Sometimes when you have binge eating disorder, you feel helpless. You feel like sugar and carbs have complete control over you. But if you really devote the time and energy to resetting your body and brain, practicing mindfulness, and working hard towards your goals, you will eventually “see the light”. This vacation was a huge “see the light” moment for me. I am sure I would have not had the same success had I not worked so hard for the many months before to reset my body with the Whole30, and I am so thankful that I did. Sugar addiction is so so real, but once you finally kick it to the curb and your body learns to feed off of foods like fat and protein as it’s preferred energy sources, you really feel what it is like to experience true hunger and fullness without the constant carb cravings and uncomfortable blood sugar spikes.
I used to think that Food Freedom was just something I would never achieve, but after this vacation, I realize that I am much closer to it than I thought I would ever be. But now the REALLY hard part starts. Whole30 is easy at this point. Sticking to a strict plan is the safe easy route for me. But exploring other foods and learning how to manage my food freedom is much more complicated.
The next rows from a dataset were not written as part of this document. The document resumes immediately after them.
import Mathlib.Topology.Irreducible
import Mathlib.Topology.Connected.Clopen
import Mathlib.Topology.NoetherianSpace
import HarnessLib

/-!
# Components of Noetherian spaces: clopen connected components, traces along open embeddings, shrinking the base

Topic: `Literature/AlgebraicGeometry/Resolution`. Three pieces of point-set topology used in
de Jong 1996, 4.12 ("`Y' → ℙ^{d-1}` is (finite) étale") to shrink an étale neighbourhood
`U → ℙ^{d-1}` of a point `u` so that it is connected and every irreducible component of the
base-changed `X'_U` meets the fibre over `u`:

* `isClopen_connectedComponent_of_finite_irreducibleComponents` — with finitely many
  irreducible components (e.g. a Noetherian space), connected components are open and closed;
* `exists_preimage_eq_of_mem_irreducibleComponents` — along an open embedding `e : A → B`
  every irreducible component of `A` is the trace `e⁻¹ Z` of an irreducible component `Z` of
  `B` meeting the image (the converse of Mathlib's `preimage_mem_irreducibleComponents`);
* `exists_isOpen_forall_mem_image_of_isClosedMap` — for a closed map `p : E → U` from a space
  with finitely many irreducible components and `u ∈ U`, there is an open `O ∋ u` such that
  every irreducible component of `E` meeting `p⁻¹ O` has `u` in its image (remove the images,
  closed, of the finitely many components missing `u`).

[folklore]; no definitions, no named facts.

## Sources

* A. J. de Jong, *Smoothness, semi-stability and alterations*, Publ. Math. IHÉS 83 (1996), 4.12,
  p. 68 (the use). [DeJong1996]
-/

open Set Topology TopologicalSpace

namespace Literature.AlgebraicGeometry.Resolution

/-- **Connected components are clopen when there are finitely many irreducible components**
(e.g. in a Noetherian space): the complement of the connected component of `x` is the union of
the irreducible components disjoint from it — an irreducible component meeting it is connected,
hence inside it. [folklore] -/
theorem isClopen_connectedComponent_of_finite_irreducibleComponents {α : Type*}
    [TopologicalSpace α] (hfin : (irreducibleComponents α).Finite) (x : α) :
    IsClopen (connectedComponent x) := by
  refine ⟨isClosed_connectedComponent, ?_⟩
  have hc : (connectedComponent x)ᶜ =
      ⋃₀ {Z ∈ irreducibleComponents α | Disjoint Z (connectedComponent x)} := by
    ext z
    constructor
    · intro hz
      refine ⟨irreducibleComponent z, ⟨irreducibleComponent_mem_irreducibleComponents z, ?_⟩,
        mem_irreducibleComponent⟩
      rw [Set.disjoint_iff]
      rintro w ⟨hw1, hw2⟩
      apply hz
      have h1 : irreducibleComponent z ⊆ connectedComponent w :=
        isIrreducible_irreducibleComponent.2.isPreconnected.subset_connectedComponent hw1
      rw [← connectedComponent_eq hw2] at h1
      exact h1 mem_irreducibleComponent
    · rintro ⟨Z, ⟨-, hdisj⟩, hzZ⟩ hz
      exact Set.disjoint_iff.mp hdisj ⟨hzZ, hz⟩
  rw [← isClosed_compl_iff, hc, Set.sUnion_eq_biUnion]
  exact (hfin.subset fun Z hZ => hZ.1).isClosed_biUnion
    fun Z hZ => isClosed_of_mem_irreducibleComponents Z hZ.1

/-- In a Noetherian space connected components are clopen. [folklore] -/
theorem isClopen_connectedComponent_of_noetherianSpace {α : Type*} [TopologicalSpace α]
    [NoetherianSpace α] (x : α) : IsClopen (connectedComponent x) :=
  isClopen_connectedComponent_of_finite_irreducibleComponents
    NoetherianSpace.finite_irreducibleComponents x

/-- **Irreducible components of an open subspace are traces**: along an open embedding
`e : A → B`, every irreducible component `C` of `A` is `e⁻¹ Z` for an irreducible component
`Z` of `B` meeting the image of `e` (take `Z ⊇ e(C)`; `e⁻¹ Z` is an irreducible component of
`A` by Mathlib's `preimage_mem_irreducibleComponents` and contains `C`). [folklore] -/
theorem exists_preimage_eq_of_mem_irreducibleComponents {A B : Type*} [TopologicalSpace A]
    [TopologicalSpace B] {e : A → B} (he : IsOpenEmbedding e) {C : Set A}
    (hC : C ∈ irreducibleComponents A) :
    ∃ Z ∈ irreducibleComponents B, (Z ∩ Set.range e).Nonempty ∧ e ⁻¹' Z = C := by
  have hCi : IsIrreducible (e '' C) := hC.1.image e he.continuous.continuousOn
  obtain ⟨Z, hZ, hCZ⟩ := exists_mem_irreducibleComponents_subset_of_isIrreducible _ hCi
  have hne : (Z ∩ Set.range e).Nonempty := by
    obtain ⟨a, ha⟩ := hC.1.nonempty
    exact ⟨e a, hCZ ⟨a, ha, rfl⟩, a, rfl⟩
  refine ⟨Z, hZ, hne, ?_⟩
  have h1 : e ⁻¹' Z ∈ irreducibleComponents A := preimage_mem_irreducibleComponents hZ he hne
  have h2 : C ⊆ e ⁻¹' Z := fun a ha => hCZ ⟨a, ha, rfl⟩
  exact Set.Subset.antisymm (hC.2 h1.1 h2) h2

/-- **Shrinking the base so that every component meets a given fibre**: let `p : E → U` be a
closed map from a space with finitely many irreducible components and `u ∈ U`. There is an
open `O ∋ u` such that every irreducible component of `E` meeting `p⁻¹ O` has `u` in its
image: remove from `U` the (closed) images of the finitely many components whose image misses
`u`. [folklore] -/
theorem exists_isOpen_forall_mem_image_of_isClosedMap {E U : Type*} [TopologicalSpace E]
    [TopologicalSpace U] (hfin : (irreducibleComponents E).Finite) {p : E → U}
    (hp : IsClosedMap p) (u : U) :
    ∃ O : Set U, IsOpen O ∧ u ∈ O ∧ ∀ Z ∈ irreducibleComponents E,
      (Z ∩ p ⁻¹' O).Nonempty → u ∈ p '' Z := by
  refine ⟨(⋃₀ ((fun Z => p '' Z) '' {Z ∈ irreducibleComponents E | u ∉ p '' Z}))ᶜ, ?_, ?_, ?_⟩
  · rw [isOpen_compl_iff, Set.sUnion_eq_biUnion]
    refine ((hfin.subset fun Z hZ => hZ.1).image _).isClosed_biUnion ?_
    rintro _ ⟨Z, hZ, rfl⟩
    exact hp _ (isClosed_of_mem_irreducibleComponents Z hZ.1)
  · rintro ⟨_, ⟨Z, hZ, rfl⟩, huZ⟩
    exact hZ.2 huZ
  · rintro Z hZ ⟨z, hzZ, hzO⟩
    by_contra hu
    apply hzO
    exact ⟨p '' Z, ⟨Z, ⟨hZ, hu⟩, rfl⟩, z, hzZ, rfl⟩

end Literature.AlgebraicGeometry.Resolution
I decided to do a Keto Whole30 reset when I got back because after returning home, I was already starting to make some decisions that were very NOT worth it. I did a great job on vacation, but it doesn’t mean I’m all the sudden going to make perfect decisions from here on out. I need some rules again for a little while and then I will once again practice my food freedom for a time once I’m done. It’s a slow back and forth with my recovery. That is what works for me. I’ve also been wanting to try Keto for a long time, and although I have been eating semi Keto for a while, I have never been super strict, so I am excited to try it with all the Whole30 rules in place to help me stay on track.
So for the next few weeks I’ll be living low carb. VERY low carb. And I know my body responds very well to this type of eating so I’m excited to see where it takes me. I’ll keep you posted on what happens and I’ll be doing a full post ALL ABOUT KETO very soon.
Glad to be back to regularly scheduled posts again… look for another one in just a few days!